The maximum value of the services to be provided at a deemed price of US $0.20 will amount to a maximum of US $40,000.
General Description of Services to be Performed
It was stated in the Annual Report filed by way of a FORM 20-F that, “The Company is in the development stage and currently has no products approved for sale or use. The Company will not be able to sell significant quantities of its products until such time, if ever, as it receives regulatory approval to commercially market such products, and thus the Company's long-term viability, growth, and profitability will depend upon successful testing, approval, and commercialization of the URO-Stent or other products resulting from its research and development activities.” Therefore the Board of Directors recognizes the need to work with consultants who could provide the advice and guidance to management and the board in moving forward with the Company’s strategy to commercialize the Russian URO-Stent into Western markets and transfer the technology and production of the device and catheter delivery system to Canada.
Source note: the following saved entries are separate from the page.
/-- **TRANSVERSALITY PROPAGATES ALONG A NEAR STEP, ARBITRARY LOCAL RING** (module docstring): in the frame `(φ, x, y, j)` with `y_j = φ(x_j)`
a non-zero-divisor, chart relations `φ(x_k) = φ(x_j)·y_k`, residue fields matched by `φ`, `H^{(0)}(A′) = H^{(0)}(A)` and
`𝒯(J_A(x)) ⊆ ⊕_{i≠j} k X_i`: if `X_j ∈ 𝒯(J_{A′}(y))` then `e(A′) + 1 ≤ e(A)` (directrix dimensions of the tangent-cone ideals).
[OURS · L1 W4.2; AI-written] [cite: CossartJannsenSaito2020, Lemma 2.7, Def. 2.8, Def. 6.34 (i), Thm. 3.10 (3.14)]
[cite: HerrmannIkedaOrbanz1988, Thm. (22.24)] -/
theorem directrixDim_succ_le_of_X_mem_directrixSpace_of_near (hyj : y j = φ (x j))
    (hchart : ∀ k, k ≠ j → φ (x k) = φ (x j) * y k) (hnzd : φ (x j) ∈ nonZeroDivisors A')
    (hκ : Function.Bijective (ResidueField.map φ)) (hH : ∀ s, hilbertFun A' s = hilbertFun A s)
    (hT : directrixSpace (tangentConeIdeal x hx) ≤ Submodule.span (ResidueField A) (X '' {i | i ≠ j}))
    (hXj : (X j : MvPolynomial (Fin d) (ResidueField A')) ∈ directrixSpace (tangentConeIdeal y hy)) :
    directrixDim (tangentConeIdeal y hy) + 1 ≤ directrixDim (tangentConeIdeal x hx) := by
  classical
  -- the quotient `B = A′/(t′)` is a Noetherian local ring, `A′ → B` local with matched residue fields
  have hym : ∀ i, y i ∈ maximalIdeal A' := fun i => hy ▸ Ideal.subset_span ⟨i, rfl⟩
  have ht'm : y j ∈ maximalIdeal A' := hym j
  have hne : Ideal.span {y j} ≠ ⊤ := by
    rw [Ne, Ideal.span_singleton_eq_top]; exact (IsLocalRing.mem_maximalIdeal _).mp ht'm
  haveI : Nontrivial (A' ⧸ Ideal.span {y j}) := Ideal.Quotient.nontrivial_iff.mpr hne
  haveI : IsLocalRing (A' ⧸ Ideal.span {y j}) := IsLocalRing.of_surjective' _ Ideal.Quotient.mk_surjective
  have hmk : Function.Surjective (algebraMap A' (A' ⧸ Ideal.span {y j})) := by
    rw [Ideal.Quotient.algebraMap_eq]; exact Ideal.Quotient.mk_surjective
  haveI : IsLocalHom (algebraMap A' (A' ⧸ Ideal.span {y j})) := IsLocalHom.of_surjective _ hmk
  have hyj0 : algebraMap A' (A' ⧸ Ideal.span {y j}) (y j) = 0 := by
    rw [Ideal.Quotient.algebraMap_eq, Ideal.Quotient.eq_zero_iff_mem]; exact Ideal.mem_span_singleton_self _
  set B := A' ⧸ Ideal.span {y j} with hB
  set mkB : A' →+* B := algebraMap A' B with hmkB
  set hyB := span_range_algebraMap_eq (map_maximalIdeal_algebraMap_quotient_eq y j) y hy with hhyB
  set κ'' : ResidueField A' →+* ResidueField B := ResidueField.map mkB with hκ''
  set κ : ResidueField A →+* ResidueField A' := ResidueField.map φ with hκdef
  have hκ''b : Function.Bijective κ'' := by
    refine ⟨κ''.injective, fun z => ?_⟩
    obtain ⟨b, rfl⟩ := residue_surjective z
    obtain ⟨a, rfl⟩ := hmk b
    exact ⟨residue A' a, by rw [hκ'', ResidueField.map_residue]⟩
  have hκtot : Function.Bijective (κ''.comp κ) := hκ''b.comp hκ
  -- the ideals
  set J := tangentConeIdeal x hx with hJ
  set J' := tangentConeIdeal y hy with hJ'
  set J'' := tangentConeIdeal (fun i => mkB (y i)) hyB with hJ''
  set Ish := J.map (MvPolynomial.map (κ''.comp κ)) with hIsh
  set Imap := J'.map (MvPolynomial.map κ'') with hImap
  set Xj : MvPolynomial (Fin d) (ResidueField B) := X j with hXjdef
  -- Step 1: `Ish + (X_j) ≤ J''` and `Imap ≤ J''`
  have hXjJ'' : Xj ∈ J'' := by
    refine mem_tangentConeIdeal_of_mem_symbolForms _ hyB 1 ((mem_symbolForms_iff_exists_form _ hyB).mpr ⟨X j, isHomogeneous_X _ j, ?_, map_X _ j⟩)
    rw [eval_X]
    have h0 : mkB (y j) = 0 := hyj0
    rw [h0]; exact zero_mem _
  have hIshle : Ish ≤ J'' := map_tangentConeIdeal_le_quotient_of_chart hx hy j φ hyj hchart hnzd hT
  have hJshle : Ish ⊔ Ideal.span {Xj} ≤ J'' := sup_le hIshle (by rw [Ideal.span_singleton_le_iff_mem]; exact hXjJ'')
  have hImaple : Imap ≤ J'' := map_tangentConeIdeal_le (map_maximalIdeal_algebraMap_quotient_eq y j) y hy
  -- Step 2: Hilbert functions
  have hHA : hilbertFunQuot (ResidueField B) d Ish = hilbertFun A := by
    rw [hIsh, hilbertFunQuot_map _ (isHomogeneousIdeal_tangentConeIdeal x hx)]
    exact hilbertFunQuot_tangentConeIdeal x hx
  have hHB : hilbertFunQuot (ResidueField B) d J'' = hilbertFun B := hilbertFunQuot_tangentConeIdeal _ hyB
  have hdirJ : Directs J (Submodule.span (ResidueField A) (X '' {i | i ≠ j})) :=
    (directs_directrixSpace _).of_le hT (span_X_le_one _)
  have hdirsh : Directs Ish (Submodule.span (ResidueField B) (X '' {i | i ≠ j})) := directs_span_X_map _ _ hdirJ
  have hnzdX : ∀ f, Xj * f ∈ Ish → f ∈ Ish := fun f hf => (X_mul_mem_iff_of_directs' j hdirsh f).mp hf
  have hhomsh : IsHomogeneousIdeal Ish := isHomogeneousIdeal_map _ (isHomogeneousIdeal_tangentConeIdeal x hx)
  -- values at `0`
  have hanti : ∀ i, hilbertFunQuot (ResidueField B) d J'' i ≤ hilbertFunQuot (ResidueField B) d (Ish ⊔ Ideal.span {Xj}) i :=
    fun i => hilbert_antitone hJshle i
  have hanti' : ∀ i, hilbertFunQuot (ResidueField B) d (Ish ⊔ Ideal.span {Xj}) i ≤ hilbertFunQuot (ResidueField B) d Ish i :=
    fun i => hilbert_antitone le_sup_left i
  have h0 : hilbertFunQuot (ResidueField B) d (Ish ⊔ Ideal.span {Xj}) 0 = hilbertFunQuot (ResidueField B) d Ish 0 := by
    refine le_antisymm (hanti' 0) ?_
    have h1 : hilbertFunQuot (ResidueField B) d Ish 0 = 1 := by rw [hHA, hilbertFun_zero]
    have h2 : hilbertFunQuot (ResidueField B) d J'' 0 = 1 := by rw [hHB, hilbertFun_zero]
    rw [h1, ← h2]; exact hanti 0
  have htele : ∀ s, ∑ i ∈ range (s + 1), hilbertFunQuot (ResidueField B) d (Ish ⊔ Ideal.span {Xj}) i = hilbertFun A' s := by
    intro s
    rw [hH s, ← hHA]
    exact sum_hilbertFunQuot_sup_span_eq hhomsh (isHomogeneous_X _ j) (X_ne_zero j) hnzdX h0 s
  -- the tree's inequality `H^{(0)}_{A'} ≤ H^{(1)}_B` and the sandwich
  have hineq : ∀ s, hilbertFun A' s ≤ ∑ i ∈ range (s + 1), hilbertFun B i := by
    intro s
    have h1 := hilbertFun_le_hilbertSamuelFun_one_quotient (A := A') ht'm s
    rwa [hilbertSamuelFun_succ_apply, hilbertSamuelFun_zero] at h1
  have hsumle : ∀ s, ∑ i ∈ range (s + 1), hilbertFun B i ≤
      ∑ i ∈ range (s + 1), hilbertFunQuot (ResidueField B) d (Ish ⊔ Ideal.span {Xj}) i := by
    intro s
    refine Finset.sum_le_sum fun i _ => ?_
    rw [← hHB]; exact hanti i
  have hsumeq : ∀ s, ∑ i ∈ range (s + 1), hilbertFun B i = hilbertFun A' s :=
    fun s => le_antisymm ((hsumle s).trans (htele s).le) (hineq s)
  -- (a) `H^{(1)}_B = H^{(0)}_{A'}`: `in(t')` is superficial-regular
  have hHS : ∀ s, hilbertSamuelFun B 1 s = hilbertFun A' s := by
    intro s; rw [hilbertSamuelFun_succ_apply, hilbertSamuelFun_zero]; exact hsumeq s
  have hinj : ∀ (s : ℕ) (a : A'), y j * a ∈ maximalIdeal A' ^ (s + 1) → a ∈ maximalIdeal A' ^ s :=
    fun s a ha => mem_pow_of_mul_mem_pow_succ_of_hilbertFun_eq hHS s ha
  -- (b) `J'' = Ish + (X_j)`: containment with equal Hilbert functions
  have hptw : ∀ i, hilbertFunQuot (ResidueField B) d (Ish ⊔ Ideal.span {Xj}) i = hilbertFunQuot (ResidueField B) d J'' i := by
    intro i
    have hs := (hsumle i).antisymm ((htele i).trans (hsumeq i).symm).le
    -- the sums over `range (i+1)` agree and the terms are ordered, so the `i`-th terms agree
    have hzero : ∑ l ∈ range (i + 1), (hilbertFunQuot (ResidueField B) d (Ish ⊔ Ideal.span {Xj}) l - hilbertFun B l) = 0 := by
      rw [Finset.sum_tsub_distrib _ (fun l _ => by rw [← hHB]; exact hanti l), ← hs, Nat.sub_self]
    have hl := (Finset.sum_eq_zero_iff.mp hzero) i (Finset.self_mem_range_succ i)
    rw [hHB]
    have := hanti i
    rw [hHB] at this
    omega
  have hdeg : ∀ i, idealDegree (Ish ⊔ Ideal.span {Xj}) i = idealDegree J'' i := by
    intro i
    refine Submodule.eq_of_le_of_finrank_le (idealDegree_mono hJshle i) ?_
    have h1 := hptw i
    unfold hilbertFunQuot at h1
    have h2 := finrank_idealDegree_le (Ish ⊔ Ideal.span {Xj}) i
    have h3 := finrank_idealDegree_le J'' i
    omega
  have hJ''eq : J'' = Ish ⊔ Ideal.span {Xj} := by
    refine le_antisymm ?_ hJshle
    conv_lhs => rw [hJ'', tangentConeIdeal]
    rw [Ideal.span_le]
    intro F hF
    obtain ⟨m, hFm⟩ := Set.mem_iUnion.mp hF
    rw [SetLike.mem_coe, ← idealDegree_tangentConeIdeal] at hFm
    change F ∈ idealDegree J'' m at hFm
    rw [← hdeg m] at hFm
    exact hFm.1
  -- (c) `J'' = Imap + (X_j)` from superficial regularity
  have hImapeq : Imap ⊔ Ideal.span {Xj} = J'' := by
    refine le_antisymm (sup_le hImaple (by rw [Ideal.span_singleton_le_iff_mem]; exact hXjJ'')) ?_
    exact tangentConeIdeal_quotient_le_map_sup_span_X y hy j hinj
  -- (d) the directrix reduction
  have heq : Imap ⊔ Ideal.span {Xj} = Ish ⊔ Ideal.span {Xj} := hImapeq.trans hJ''eq
  have hXmem : Xj ∈ directrixSpace Imap := by
    rw [← SetLike.mem_coe, hImap, hJ', coe_directrixSpace_map_of_bijective κ'' hκ''b]
    exact ⟨X j, hXj, map_X _ j⟩
  have hred := directrixDim_succ_le_of_sup_span_X_eq j hdirsh heq hXmem
  rw [hImap, hJ', directrixDim_map_eq_of_bijective κ'' hκ''b, hIsh, hJ, directrixDim_map_eq_of_bijective _ hκtot] at hred
  exact hred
GJL agrees to negotiate on behalf of the Company a worldwide license with MDMI for the right to use Thermal Ablation Technology for treating BPH. GJL further agrees to negotiate on behalf of the company a research and development agreement with MDMI outlining the terms and conditions of the license, the program adapting Thermal Ablation Technology for use with the URO-Stent, arranging clinical trials, obtaining regulatory and licencing approvals in designated countries and coordinating product development, manufacturing and marketing.
Xxxxxxx X. Xxxxxxx
314 – 000 Xxxx Xxxxxxxx Xxxxxx, Xxxxxxxxx XX, X0X 0X0, Xxxxxx
November 30, 2003
Xxxxxxx Xxxxxx,
Chief Executive Officer
000-0000 Xxxxxx Xxxxx
Xxxx Xxxxxxxxx X.X.X0X 0X0
Re: Global Precision Medical Inc.
Dear Xx. Xxxxxx:
This will confirm the rendering of consulting services under my Consultant and Compensation Agreement in the amount of U.S. $16,200. I understand that I will be issued 81,000 Common Shares in the capital stock of Global Precision Medical Inc. under an S-8 Registration.
Sincerely,
Xxxxxxx X. Xxxxxxx
Xxxxxxx X. Xxxxxxx
314 – 000 Xxxx Xxxxxxxx Xxxxxx, Xxxxxxxxx XX, X0X 0X0, Xxxxxx
January 30, 2004
Xxxxxxx Xxxxxx,
Chief Executive Officer
000-0000 Xxxxxx Xxxxx
Xxxx Xxxxxxxxx X.X.X0X 0X0
Re: Global Precision Medical Inc.
Dear Xx. Xxxxxx:
This will confirm the rendering of consulting services under my Consultant and Compensation Agreement in the amount of U.S. $23,800. I understand that I will be issued 119,000 Common Shares in the capital stock of Global Precision Medical Inc. under an S-8 Registration.